Debemos a Roman Jakobson una de las observaciones más suges­tivas sobre la que él denomina “función poética”, que este crítico no atribuye ya a la voluntad de un escritor específico sino a una capaci­dad presente en el propio lenguaje y que resulta de la posibilidad de que el mensaje se pliegue y atraiga la atención sobre sí mismo. La dimensión poética está así contenida en las potencialidades del len­guaje que se vuelve sobre sí mismo, se vuelve opacidad e intransitivi­dad, se repliega y, para decirlo con una imagen que siempre nos acompaña a la hora de caracterizar el ensayo de Paz, se acaracola.

Recordemos las observaciones de Lotman sobre la cambiante rela­ción entre poesía y prosa en distintos momentos de la historia literaria. No se trata entonces de atribuir la diferencia entre ellas al empleo de diversos recursos rítmicos o principios de puntuación o versificación, sino de atender a un sistema dinámico abierto de intercambio entre el texto y el contexto, así como también a la existencia de una “concien­cia poética” presente en el autor y en el lector, y para la cual las estruc­turas de la poesía y la prosa están claramente delimitadas. Existe una serie de indicadores y señales de naturaleza estructural, a partir de los cuales la conciencia del lector logra insertar al texto que se le ofrece en una determinada estructura textual y lograr el deslinde entre poesía y prosa: la diferencia entre ambas, aun cuando pueda percibirse como natural o naturalizada, es básicamente cultural. 

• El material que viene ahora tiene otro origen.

open Literature.MathematicalPhysics.QuantumFieldTheory
open Literature.MathematicalPhysics.QuantumFieldTheory.Balaban1983to89.B1Eq324BenfattoLemma
open Literature.MathematicalPhysics.QuantumFieldTheory.Balaban1983to89.B1Eq324BenfattoClassTorusWindow (exists_presentation_of_torusDecay)
open Literature.MathematicalPhysics.QuantumFieldTheory.Balaban1983to89.B1Eq324BenfattoKernelEq324AnyGamma (eq324_kernel_of_expDecay)

variable {d N : ℕ}

/-! ## §1  The massive torus Laplacian `T = m² + (−Δ_T)` on `(ℤ/N)^d` -/

section Laplacian

variable [NeZero N]

omit [NeZero N] in
/-- kernel: the neighbour indicator is symmetric — `y = x + e ↔ x = y − e` and `y = x − e ↔ x = y + e`. [folklore] -/
private theorem nbr_symm (x y e : Fin d → ZMod N) :
    ((if y = x + e then (1 : ℝ) else 0) + (if y = x - e then 1 else 0)) =
      ((if x = y + e then (1 : ℝ) else 0) + (if x = y - e then 1 else 0)) := by
  have h1 : (y = x + e) ↔ (x = y - e) := by constructor <;> intro h <;> rw [h] <;> simp
  have h2 : (y = x - e) ↔ (x = y + e) := by constructor <;> intro h <;> rw [h] <;> simp
  simp only [h1, h2]
  ring

omit [NeZero N] in
/-- **`T` is symmetric.** [cite: BenfattoEtAl1978, (1.1) p.144 (torus form; ours)] -/
theorem torusLaplacian_symm (mass : ℝ) :
    ∀ x y : Fin d → ZMod N,
      ((mass + 2 * d) * (if x = y then (1 : ℝ) else 0) -
          ∑ i : Fin d, ((if y = x + Pi.single i 1 then (1 : ℝ) else 0) + (if y = x - Pi.single i 1 then 1 else 0))) =
      ((mass + 2 * d) * (if y = x then (1 : ℝ) else 0) -
          ∑ i : Fin d, ((if x = y + Pi.single i 1 then (1 : ℝ) else 0) + (if x = y - Pi.single i 1 then 1 else 0))) := by
  intro x y
  have h0 : (if x = y then (1 : ℝ) else 0) = (if y = x then (1 : ℝ) else 0) := by
    by_cases h : x = y
    · rw [if_pos h, if_pos h.symm]
    · rw [if_neg h, if_neg (fun h' => h h'.symm)]
  rw [h0, Finset.sum_congr rfl fun i _ => nbr_symm x y (Pi.single i 1)]

/-- ★ **THE TORUS DIRICHLET FORM**: `Σ_x Σ_y T x y v_x v_y = m²·Σ_x v_x² + Σ_i Σ_x (v_x − v_{x+e_i})²` (translation invariance of the torus sum:
`Σ_x v_x v_{x−e_i} = Σ_x v_{x+e_i} v_x`). [cite: BenfattoEtAl1978, (1.1) p.144 (torus form; ours)] -/
theorem torusLaplacian_form_eq (mass : ℝ) (v : (Fin d → ZMod N) → ℝ) :
    ∑ x : Fin d → ZMod N, ∑ y : Fin d → ZMod N,
        ((mass + 2 * d) * (if x = y then (1 : ℝ) else 0) -
            ∑ i : Fin d, ((if y = x + Pi.single i 1 then (1 : ℝ) else 0) + (if y = x - Pi.single i 1 then 1 else 0))) * v x * v y =
      mass * ∑ x, v x ^ 2 + ∑ i : Fin d, ∑ x : Fin d → ZMod N, (v x - v (x + Pi.single i 1)) ^ 2 := by
  classical
  -- inner sums against the indicators
  have hdiag : ∀ x : Fin d → ZMod N, ∑ y, (if x = y then (1 : ℝ) else 0) * v x * v y = v x * v x := by
    intro x
    simp only [ite_mul, one_mul, zero_mul]
    rw [Finset.sum_ite_eq Finset.univ x (fun y => v x * v y)]
    simp
  have hplus : ∀ (x e : Fin d → ZMod N), ∑ y, (if y = x + e then (1 : ℝ) else 0) * v x * v y = v x * v (x + e) := by
    intro x e
    simp only [ite_mul, one_mul, zero_mul]
    rw [Finset.sum_ite_eq' Finset.univ (x + e) (fun y => v x * v y)]
    simp
  have hminus : ∀ (x e : Fin d → ZMod N), ∑ y, (if y = x - e then (1 : ℝ) else 0) * v x * v y = v x * v (x - e) := by
    intro x e
    simp only [ite_mul, one_mul, zero_mul]
    rw [Finset.sum_ite_eq' Finset.univ (x - e) (fun y => v x * v y)]
    simp
  -- expand the left side
  have hL : ∀ x : Fin d → ZMod N, ∑ y,
      ((mass + 2 * d) * (if x = y then (1 : ℝ) else 0) -
          ∑ i : Fin d, ((if y = x + Pi.single i 1 then (1 : ℝ) else 0) + (if y = x - Pi.single i 1 then 1 else 0))) * v x * v y =
      (mass + 2 * d) * (v x * v x) - ∑ i : Fin d, (v x * v (x + Pi.single i 1) + v x * v (x - Pi.single i 1)) := by
    intro x
    have hsplit : ∀ y, ((mass + 2 * d) * (if x = y then (1 : ℝ) else 0) -
          ∑ i : Fin d, ((if y = x + Pi.single i 1 then (1 : ℝ) else 0) + (if y = x - Pi.single i 1 then 1 else 0))) * v x * v y =
        (mass + 2 * d) * ((if x = y then (1 : ℝ) else 0) * v x * v y) -
          ∑ i : Fin d, ((if y = x + Pi.single i 1 then (1 : ℝ) else 0) * v x * v y + (if y = x - Pi.single i 1 then (1 : ℝ) else 0) * v x * v y) := by
      intro y
      rw [sub_mul, sub_mul, Finset.sum_mul, Finset.sum_mul]
      congr 1
      · ring
      · exact Finset.sum_congr rfl fun i _ => by ring
    rw [Finset.sum_congr rfl fun y _ => hsplit y, Finset.sum_sub_distrib, ← Finset.mul_sum, hdiag, Finset.sum_comm]
    congr 1
    refine Finset.sum_congr rfl fun i _ => ?_
    rw [Finset.sum_add_distrib, hplus, hminus]
  rw [Finset.sum_congr rfl fun x _ => hL x, Finset.sum_sub_distrib, ← Finset.mul_sum, Finset.sum_comm]
  -- translation invariance: `Σ_x v_x v_{x−e} = Σ_x v_{x+e} v_x`
  have hshift : ∀ e : Fin d → ZMod N, ∑ x : Fin d → ZMod N, v x * v (x - e) = ∑ x : Fin d → ZMod N, v (x + e) * v x := by
    intro e
    rw [← Equiv.sum_comp (Equiv.addRight e) (fun x => v x * v (x - e))]
    simp only [Equiv.coe_addRight, add_sub_cancel_right]
  have hsq : ∀ e : Fin d → ZMod N, ∑ x : Fin d → ZMod N, v (x + e) ^ 2 = ∑ x : Fin d → ZMod N, v x ^ 2 := fun e =>
    Equiv.sum_comp (Equiv.addRight e) (fun x => v x ^ 2)
  have hi : ∀ i : Fin d, ∑ x : Fin d → ZMod N, (v x * v (x + Pi.single i 1) + v x * v (x - Pi.single i 1)) =
      2 * ∑ x : Fin d → ZMod N, v x ^ 2 - ∑ x : Fin d → ZMod N, (v x - v (x + Pi.single i 1)) ^ 2 := by
    intro i
    rw [Finset.sum_add_distrib, hshift (Pi.single i 1)]
    have hexp : ∑ x : Fin d → ZMod N, (v x - v (x + Pi.single i 1)) ^ 2 =
        ∑ x : Fin d → ZMod N, v x ^ 2 + ∑ x : Fin d → ZMod N, v (x + Pi.single i 1) ^ 2 - 2 * ∑ x : Fin d → ZMod N, v x * v (x + Pi.single i 1) := by
      rw [← Finset.sum_add_distrib, Finset.mul_sum, ← Finset.sum_sub_distrib]
      exact Finset.sum_congr rfl fun x _ => by ring
    rw [hexp, hsq]
    have hcomm : ∑ x : Fin d → ZMod N, v (x + Pi.single i 1) * v x = ∑ x : Fin d → ZMod N, v x * v (x + Pi.single i 1) := Finset.sum_congr rfl fun x _ => mul_comm _ _
    rw [hcomm]
    ring
  rw [Finset.sum_congr rfl fun i _ => hi i, Finset.sum_sub_distrib, Finset.sum_const, Finset.card_univ, Fintype.card_fin, nsmul_eq_mul]
  have hx2 : ∑ x : Fin d → ZMod N, v x * v x = ∑ x : Fin d → ZMod N, v x ^ 2 := Finset.sum_congr rfl fun x _ => by ring
  rw [hx2]
  ring

/-- ★ **`T` is `m²`-coercive** (the class road's coercivity row with `γ_A = m²`). [cite: BenfattoEtAl1978, (1.1) p.144; Balaban1985BackgroundPropagators, Sect. E p.428 «a lower bound γ₀ > 0» (torus free field; ours)] -/
theorem torusLaplacian_coercive (mass : ℝ) :
    ∀ v : (Fin d → ZMod N) → ℝ, mass * ∑ x, v x ^ 2 ≤ ∑ x : Fin d → ZMod N, ∑ y : Fin d → ZMod N,
        ((mass + 2 * d) * (if x = y then (1 : ℝ) else 0) -
            ∑ i : Fin d, ((if y = x + Pi.single i 1 then (1 : ℝ) else 0) + (if y = x - Pi.single i 1 then 1 else 0))) * v x * v y := by
  intro v
  rw [torusLaplacian_form_eq]
  exact le_add_of_nonneg_right (Finset.sum_nonneg fun i _ => Finset.sum_nonneg fun x _ => sq_nonneg _)

/-- **A unit step on the torus has cyclic size `≤ 1` in every coordinate**: for `y = x ± e_i`, `|(x j − y j).valMinAbs| ≤ 1` for all `j`
(`(±1 : ℤ/N).valMinAbs ∈ {0, ±1}` by minimality). [folklore] [cite: Balaban1985UV3, (18) p.260 (the unit torus; bookkeeping ours)] -/
theorem abs_valMinAbs_single_le_one (x : Fin d → ZMod N) (i j : Fin d) (s : ℤ) (hs : |s| ≤ 1) :
    |((x j - (x + (s : ZMod N) • (Pi.single i (1 : ZMod N) : Fin d → ZMod N)) j).valMinAbs : ℤ)| ≤ 1 := by
  have hval : x j - (x + (s : ZMod N) • (Pi.single i (1 : ZMod N) : Fin d → ZMod N)) j =
      -((s : ZMod N) * (Pi.single i (1 : ZMod N) : Fin d → ZMod N) j) := by
    simp only [Pi.add_apply, Pi.smul_apply, smul_eq_mul]
    ring
  rw [hval]
  by_cases hj : j = i
  · subst hj
    rw [Pi.single_eq_same, mul_one]
    have hmin := ZMod.natAbs_min_of_le_div_two N ((-(s : ZMod N)).valMinAbs) (-s)
      (by rw [ZMod.coe_valMinAbs, Int.cast_neg]) (ZMod.natAbs_valMinAbs_le _)
    have h1 : ((-(s : ZMod N)).valMinAbs.natAbs : ℤ) ≤ ((-s).natAbs : ℤ) := by exact_mod_cast hmin
    rw [Int.natCast_natAbs, Int.natCast_natAbs, abs_neg] at h1
    exact h1.trans hs
  · rw [Pi.single_eq_of_ne hj, mul_zero, neg_zero, ZMod.valMinAbs_zero]
    simp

Autores como Glaudes y Louette presentan al ensayo como una forma cuyo modo de exposición se coloca entre la progresión de la prosa y los retornos o la morosidad de la poesía. Estos autores recuer­dan que ya para Montaigne el aspecto prosaico (lentitud, peso, reco­rrido que se demora en el detalle, interés analítico) y el aspecto poé­tico del ensayo (vigor, audacia, variedad, velocidad, estallido y relanzamiento) no corresponden forzosamente a la división de trabajo entre géneros.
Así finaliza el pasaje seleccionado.